> [WHAT IS BEING ASKED] For the material below, return exactly the lines starting at the one holding "import Mathlib.AlgebraicGeometry.PullbackCarrier" and ending at the one holding "Road W of the", counting both as part of the range.

> [DATASET ENTRIES]
import Literature.NumberTheory.EllipticCurves.NeronModel
import Mathlib.AlgebraicGeometry.PullbackCarrier
import HarnessLib

/-!
# Fibre-generic points of a fibre product: the projections generise the fibres of the factors

Road W of the cell hodgecm-mathlib's r₀ programme (the (W0) birational group law on a smooth model, B-p18's
`W0-CORE-SPEC` §2, sub-leaf X1): if a point `ξ` of `X ×_S Y` lying over `s ∈ S` generises EVERY point of
`X ×_S Y` over `s` (e.g. the generic point of an irreducible special fibre), then its two projections generise
every point of `X` resp. `Y` over `s`.  Proof: for `x ∈ X` and `y ∈ Y` over `s` pick a point `z` of the fibre
product with projections `(x, y)` (`Scheme.Pullback.exists_preimage_pullback`); `z` lies over `s`, so `ξ ⤳ z`,
and the projections are continuous (`Specializes.map`).  Pure topology of schemes; stated for an arbitrary
`pullback f g`, and then in the `Over (Spec R)` shape of the (W0) skeleton (`𝒳 ⊗ 𝒳`, closed point of a local
base ring).  THEOREMS ONLY.  [cite: BLRNeronModels1990, §4.3]

## References
* [BLRNeronModels1990] S. Bosch, W. Lütkebohmert, M. Raynaud, *Néron Models*, Springer 1990, §4.3.
* Mathlib: `AlgebraicGeometry.Scheme.Pullback.exists_preimage_pullback`, `Specializes.map`.
-/

noncomputable section

universe u

namespace Literature.AlgebraicGeometry.Morphisms

open CategoryTheory Limits _root_.AlgebraicGeometry MonoidalCategory CartesianMonoidalCategory

/-- **Fibre-generic points project to fibre-generic points.**  For `f : X ⟶ S`, `g : Y ⟶ S`, a point `s ∈ S`
and a point `ξ ∈ X ×_S Y` over `s` that generises every point of `X ×_S Y` over `s`: for all `x ∈ X`,
`y ∈ Y` over `s`, `pr₁ ξ ⤳ x` and `pr₂ ξ ⤳ y`. [cite: BLRNeronModels1990, §4.3] -/
theorem pullback_fst_specializes_and_snd_specializes {X Y S : Scheme.{u}} (f : X ⟶ S) (g : Y ⟶ S)
    (s : S) (ξ : ↥(pullback f g))
    (hξgen : ∀ z : ↥(pullback f g), (pullback.fst f g ≫ f).base z = s → ξ ⤳ z)
    (x : X) (hx : f.base x = s) (y : Y) (hy : g.base y = s) :
    (pullback.fst f g).base ξ ⤳ x ∧ (pullback.snd f g).base ξ ⤳ y := by
  obtain ⟨z, hzx, hzy⟩ := Scheme.Pullback.exists_preimage_pullback x y (hx.trans hy.symm)
  have hz : (pullback.fst f g ≫ f).base z = s := by
    rw [Scheme.Hom.comp_base, TopCat.comp_app, hzx, hx]
  have hξz := hξgen z hz
  exact ⟨hzx ▸ hξz.map (pullback.fst f g).base.hom.continuous,
    hzy ▸ hξz.map (pullback.snd f g).base.hom.continuous⟩

/-- **Sub-leaf X1 of the (W0) core, in the skeleton's shape.**  For `𝒳 → Spec R` (`R` local) and a point
`ξ` of `𝒳 ⊗ 𝒳 = 𝒳 ×_R 𝒳` over the closed point which generises every point of the special fibre of
`𝒳 ⊗ 𝒳` (★ `stub_L1`: the generic point of the irreducible special fibre), both projections of `ξ` generise
every point `x` of the special fibre of `𝒳` — so `prᵢ ξ` lies in every open neighbourhood of such an `x`
(`Specializes.mem_open`).  Text = `stub_X1` of B-p18's `W0Core` work file. [cite: BLRNeronModels1990, §4.3] -/
theorem fst_specializes_and_snd_specializes_of_specialFibre {R : Type u} [CommRing R] [IsLocalRing R]
    (𝒳 : Over (Spec (.of R))) (ξ : ↥(𝒳 ⊗ 𝒳).left)
    (_hξs : (𝒳 ⊗ 𝒳).hom.base ξ = IsLocalRing.closedPoint R)
    (hξgen : ∀ y : ↥(𝒳 ⊗ 𝒳).left, (𝒳 ⊗ 𝒳).hom.base y = IsLocalRing.closedPoint R → ξ ⤳ y)
    (x : ↥𝒳.left) (hx : 𝒳.hom.base x = IsLocalRing.closedPoint R) :
    (fst 𝒳 𝒳).left.base ξ ⤳ x ∧ (snd 𝒳 𝒳).left.base ξ ⤳ x :=
  pullback_fst_specializes_and_snd_specializes 𝒳.hom 𝒳.hom (IsLocalRing.closedPoint R) ξ hξgen x hx x hx

end Literature.AlgebraicGeometry.Morphisms

end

> [ANSWER BELOW]
import Mathlib.AlgebraicGeometry.PullbackCarrier
import HarnessLib

/-!
# Fibre-generic points of a fibre product: the projections generise the fibres of the factors

Road W of the cell hodgecm-mathlib's r₀ programme (the (W0) birational group law on a smooth model, B-p18's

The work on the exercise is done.